Я знала, что там нельзя купаться. Для идиотов даже поставили табличку, где красным по белому вывели «Купаться запрещено!» Но когда меня останавливали запреты? Мы всю жизнь ходили на этот пруд, и никакие таблички не могли меня удержать. И Машкины жалкие возражения — тоже. Неужели, раз в жизни вырвавшись в отпуск в родную деревню, я не прыгну с тарзанки в самую середину пруда? И не уговорю сделать то же самое Машку? Да ладно!
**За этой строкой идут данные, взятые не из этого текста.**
import Mathlib
import HarnessLib
import Literature.Combinatorics.Additive.KempermanElementaryPairs
import Literature.Combinatorics.Additive.CriticalSumProgressionOrQuasiPeriodic

/-!
# Lifting Kemperman decompositions from the bottom pair (Kemperman 1960, proof of Theorem 5.1)

[cite: Kemperman1960, Thm 5.1 (proof)] [tag: critical-pair] [tag: inverse-theorem]

Topic `Literature/Combinatorics/Additive`.  Cell `mm-stpp` (D-0046), seat `mm-stpp-lit` (gen 22); the
INDUCTIVE STEP of the «only if» half of the Kemperman Structure Theorem (Kemperman's form,
`IsKempermanDecompI`) along the Boothby–DeVos–Montejano chain (cell memo `KST-BRIDGE-PLAN.md` §§4–5):
the bottom case is `PuncturedGroupCriticalPairs.lean`; what remains after this file is the COARSE
DATA of each pair of an impure beat / impure chord in normal position (memo §4) and the walk itself
(as in `CriticalSumProgressionOrQuasiPeriodic.lean`).

SOURCE.  J. H. B. Kemperman, *On small sumsets in an abelian group*, Acta Math. **103** (1960)
63–88, §5, proof of Theorem 5.1 (pp. 80–81 = p0018–p0019 of the held text
`paper:doi-10-1007-bf02546525`): having `(F, C'') ∈ P₁(A, B)` of norm one with `|F|` minimal and
`A₁ = A ∩ σ⁻¹(ā)`, `B₁ = B ∩ σ⁻¹(b̄)`, «it suffices to verify that `P₁(A₁, B₁) ⊆ P₁(A, B)` (3)» — a
finer structure of the bottom pair is a finer structure of the whole pair —, together with «if
`A + B` is periodic then `A₁ + B₁` is periodic, hence, `C₁''` contains an element `c` with
`ν_c(A₁, B₁) = ν_c(A, B) = 1`» (the bottom pair inherits hypothesis (2)).  We phrase `(F, C'') ∈ P₁`
of norm one as COARSE DATA: quasi-periodic decompositions `A = A₁ ⊔ A'`, `B = B₁ ⊔ B'` with
quasi-period `H`, `φ_H(A') + φ_H(B')` uniquely expressed in `φ_H(A) + φ_H(B)`, and
`|φ_H(A + B)| = |φ_H(A)| + |φ_H(B)| − 1`.

MAIN RESULTS (0 named facts; everything PROVED).
* `cosetCount_eq_mul_of_isPeriodicWith` — `|φ_K(X)| = |φ_K(H)|·|φ_H(X)|` for `K ≤ H` and `H`-periodic
  `X` (the index bookkeeping).
* `IsKempermanDecompI.lift` — coarse data rel. `H` + a Kemperman decomposition of the bottom pair
  with quasi-period `K ≤ H` ⟹ a Kemperman decomposition of `(A, B)` with quasi-period `K`, periodic
  parts `A₁ ∪ A₁'`, `B₁ ∪ B₁'`, same bottom pair (Kemperman's inclusion (3));
  `IsKempermanDecompI.of_coarse_elementary` (bottom pair elementary ⟹ quasi-period `H`);
  `le_of_isQuasiPeriodicDecomp_of_sub_mem` («`F₁` is a subgroup of `F`»);
  `exists_isKempermanDecompI_of_coarse` (existence form, any `K`).
* Inheritance of hypothesis (2): `addConvolution_bottom_of_coarse` (a unique expression element of
  `A + B` is one of `A' + B'`, unless `|A'| = 1` or `|B'| = 1` — it cannot come from two periodic parts
  since `|H| ≥ 2`, and a mixed representation `a' + b₁` propagates along `A'`),
  `not_isPeriodic_bottom_of_coarse` (a period of `A' + B'` lies in `H` and is then a period of `A + B`).
* `exists_isKempermanDecompI_of_coarse_of_imp` — THE INDUCTIVE STEP: coarse data + «the bottom pair
  is a Kemperman pair whenever it satisfies (2)» ⟹ «`(A, B)` is a Kemperman pair whenever it
  satisfies (2)» (type (I) escape when `|A'| = 1` or `|B'| = 1`).
Also `sub_notMem_of_coarse`, `add_eq_of_coarse`, `IsPeriodicWith.anti`.

## References
* J. H. B. Kemperman, *On small sumsets in an abelian group*, Acta Math. 103 (1960) 63–88,
  doi:10.1007/BF02546525, §5 (Theorem 5.1 and its proof, pp. 78–81; `P(A,B)`, `P₁(A,B)` §4 p. 74)
  — held `paper:doi-10-1007-bf02546525`, p0016–p0019 read 2026-08-29 [cite: Kemperman1960, Thm 5.1].
* D. J. Grynkiewicz, *Quasi-periodic decompositions and the Kemperman structure theorem*, European
  J. Combin. 26 (2005) 559–575, §2 (KST I) [cite: Grynkiewicz2005, §2].
* D. J. Grynkiewicz, *A step beyond Kemperman's structure theorem*, Mathematika 55 (2009) 67–114, §2
  [cite: Grynkiewicz2009, §2].
-/

namespace Literature.Combinatorics.Additive

open Finset
open scoped Pointwise

variable {G : Type*} [AddCommGroup G] [DecidableEq G]

/-! ### Counting cosets of a smaller subgroup -/

/-- For `L ≤ H` and an `H`-periodic `X`: `|φ_L(X)| = [H : L] · |φ_H(X)|`, with `[H : L] = |φ_L(H)|`.
[cite: Kemperman1960, Thm 5.1 (proof, (3))] -/
theorem cosetCount_eq_mul_of_isPeriodicWith {L H : AddSubgroup G} (hLH : L ≤ H) {Hf : Finset G}
    (hHf : ∀ g, g ∈ Hf ↔ g ∈ H) :
    ∀ (X : Finset G), IsPeriodicWith H X → cosetCount L X = cosetCount L Hf * cosetCount H X := by
  intro X
  induction X using Finset.strongInduction with
  | H X ih => ?_
  intro hX
  rcases X.eq_empty_or_nonempty with rfl | ⟨x, hx⟩
  · rw [cosetCount_empty, cosetCount_empty, mul_zero]
  · have hsub : x +ᵥ Hf ⊆ X := by
      intro y hy
      obtain ⟨h, hh, rfl⟩ := mem_vadd_finset.1 hy
      rw [vadd_eq_add, add_comm]
      exact hX.add_mem ((hHf h).1 hh) hx
    have hsplit : X = (x +ᵥ Hf) ∪ (X \ (x +ᵥ Hf)) := (union_sdiff_of_subset hsub).symm
    have hlt : X \ (x +ᵥ Hf) ⊂ X := by
      refine sdiff_ssubset hsub ⟨x, mem_vadd_finset.2 ⟨0, (hHf 0).2 H.zero_mem, by
        rw [vadd_eq_add, add_zero]⟩⟩
    have hper' : IsPeriodicWith H (X \ (x +ᵥ Hf)) := hX.sdiff (isPeriodicWith_vadd_carrier hHf x)
    have hrec := ih _ hlt hper'
    have hdiffH : ∀ u ∈ x +ᵥ Hf, ∀ v ∈ X \ (x +ᵥ Hf), u - v ∉ H := by
      intro u hu v hv huv
      rw [mem_sdiff] at hv
      obtain ⟨h, hh, rfl⟩ := mem_vadd_finset.1 hu
      refine hv.2 (mem_vadd_finset.2 ⟨v - x, (hHf _).2 ?_, by rw [vadd_eq_add]; abel⟩)
      have e : v - x = h - ((x +ᵥ h) - v) := by rw [vadd_eq_add]; abel
      rw [e]; exact H.sub_mem ((hHf h).1 hh) huv
    have hdiffL : ∀ u ∈ x +ᵥ Hf, ∀ v ∈ X \ (x +ᵥ Hf), u - v ∉ L :=
      fun u hu v hv huv => hdiffH u hu v hv (hLH huv)
    rw [hsplit, cosetCount_union hdiffL, cosetCount_union hdiffH, hrec, cosetCount_vadd,
      cosetCount_eq_one_of_sub_mem ⟨x, mem_vadd_finset.2 ⟨0, (hHf 0).2 H.zero_mem, by
        rw [vadd_eq_add, add_zero]⟩⟩ (fun u hu v hv => ?_)]
    · ring
    · obtain ⟨h, hh, rfl⟩ := mem_vadd_finset.1 hu
      obtain ⟨h', hh', rfl⟩ := mem_vadd_finset.1 hv
      rw [vadd_eq_add, vadd_eq_add, add_sub_add_left_eq_sub]
      exact H.sub_mem ((hHf h).1 hh) ((hHf h').1 hh')

/-! ### Lifting a decomposition of the bottom pair -/

/-- Restricting the period group. [cite: Kemperman1960, §5] -/
theorem IsPeriodicWith.anti {K H : AddSubgroup G} (hKH : K ≤ H) {X : Finset G}
    (hX : IsPeriodicWith H X) : IsPeriodicWith K X := fun k hk => hX k (hKH hk)

section Lift

variable {K H : AddSubgroup G} {Hf A B A₁ A' B₁ B' A₁' A₀ B₁' B₀ : Finset G}

/-- The «coarse» data of a pair `(A, B)` relative to `H`: quasi-periodic decompositions
`A = A₁ ⊔ A'`, `B = B₁ ⊔ B'` with quasi-period `H`, `φ_H(A') + φ_H(B')` uniquely expressed in
`φ_H(A) + φ_H(B)`, and `|φ_H(A + B)| = |φ_H(A)| + |φ_H(B)| − 1` (an element of Kemperman's `P₁(A, B)`
of norm one).  Consequence: the sums outside the coset of `A' + B'`.
[cite: Kemperman1960, §4 (P₁(A,B)); Thm 5.1 (proof)] -/
theorem sub_notMem_of_coarse (hdA : IsQuasiPeriodicDecomp H A A₁ A')
    (hdB : IsQuasiPeriodicDecomp H B B₁ B')
    (hi : ∀ a ∈ A, ∀ b ∈ B, ∀ a' ∈ A', ∀ b' ∈ B', (a + b) - (a' + b') ∈ H → a - a' ∈ H ∧ b - b' ∈ H)
    {p c : G} (hp : p ∈ A₁ + B ∪ (A' + B₁)) (hc : c ∈ A' + B') : p - c ∉ H := by
  intro hpc
  obtain ⟨a', ha', b', hb', rfl⟩ := mem_add.1 hc
  rcases mem_union.1 hp with hp | hp
  · obtain ⟨a₁, ha₁, b, hb, rfl⟩ := mem_add.1 hp
    exact hdA.sub_notMem ha₁ ha' (hi a₁ (hdA.left_subset ha₁) b hb a' ha' b' hb' hpc).1
  · obtain ⟨a, ha, b₁, hb₁, rfl⟩ := mem_add.1 hp
    exact hdB.sub_notMem hb₁ hb' (hi a (hdA.right_subset ha) b₁ (hdB.left_subset hb₁) a' ha' b' hb' hpc).2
Наша скромница, с волосами, вечно стянутыми на затылке в крысиный хвостик, тихо щемилась на бережку, пока я весело бултыхалась. Брать на слабо ее было бесполезно, а потому я с ходу надавила на совесть и радостный факт встречи старых подруг. Еще бы — в последний раз мы с ней виделись на выпускном. Причем здесь же. Она сидела тогда зареванная в своем красном платье с нелепым длинным шлейфом, которое сидело на ее костлявой фигуре, как на корове седло. Страдающая по поводу того, что первый парень на деревне и в классе Лешка Полусонкин весь вечер обжимался по углам с первой же красавицей класса Веркой Мартыновой. Не сложилось сразить его наповал своим внезапным преображением. Хрустальная мечта Золушки разбилась о пошлую реальность: как она была щербатой сутулой Машкой Зайцевой, так ею и осталась. Я притащила с собой Кольку Смирнова и бутылку вина совсем для других целей, но женская солидарность взяла верх, и Колька отправился искать утешения в другом месте. А мы так и просидели под деревом, с болтающейся на нем тарзанкой, терзая бутылку прямо из горла, то заливаясь пьяными слезами, то безумно хохоча над чем-то понятным только нам. Расстались мы под утро довольные друг другом, на целых восемь лет.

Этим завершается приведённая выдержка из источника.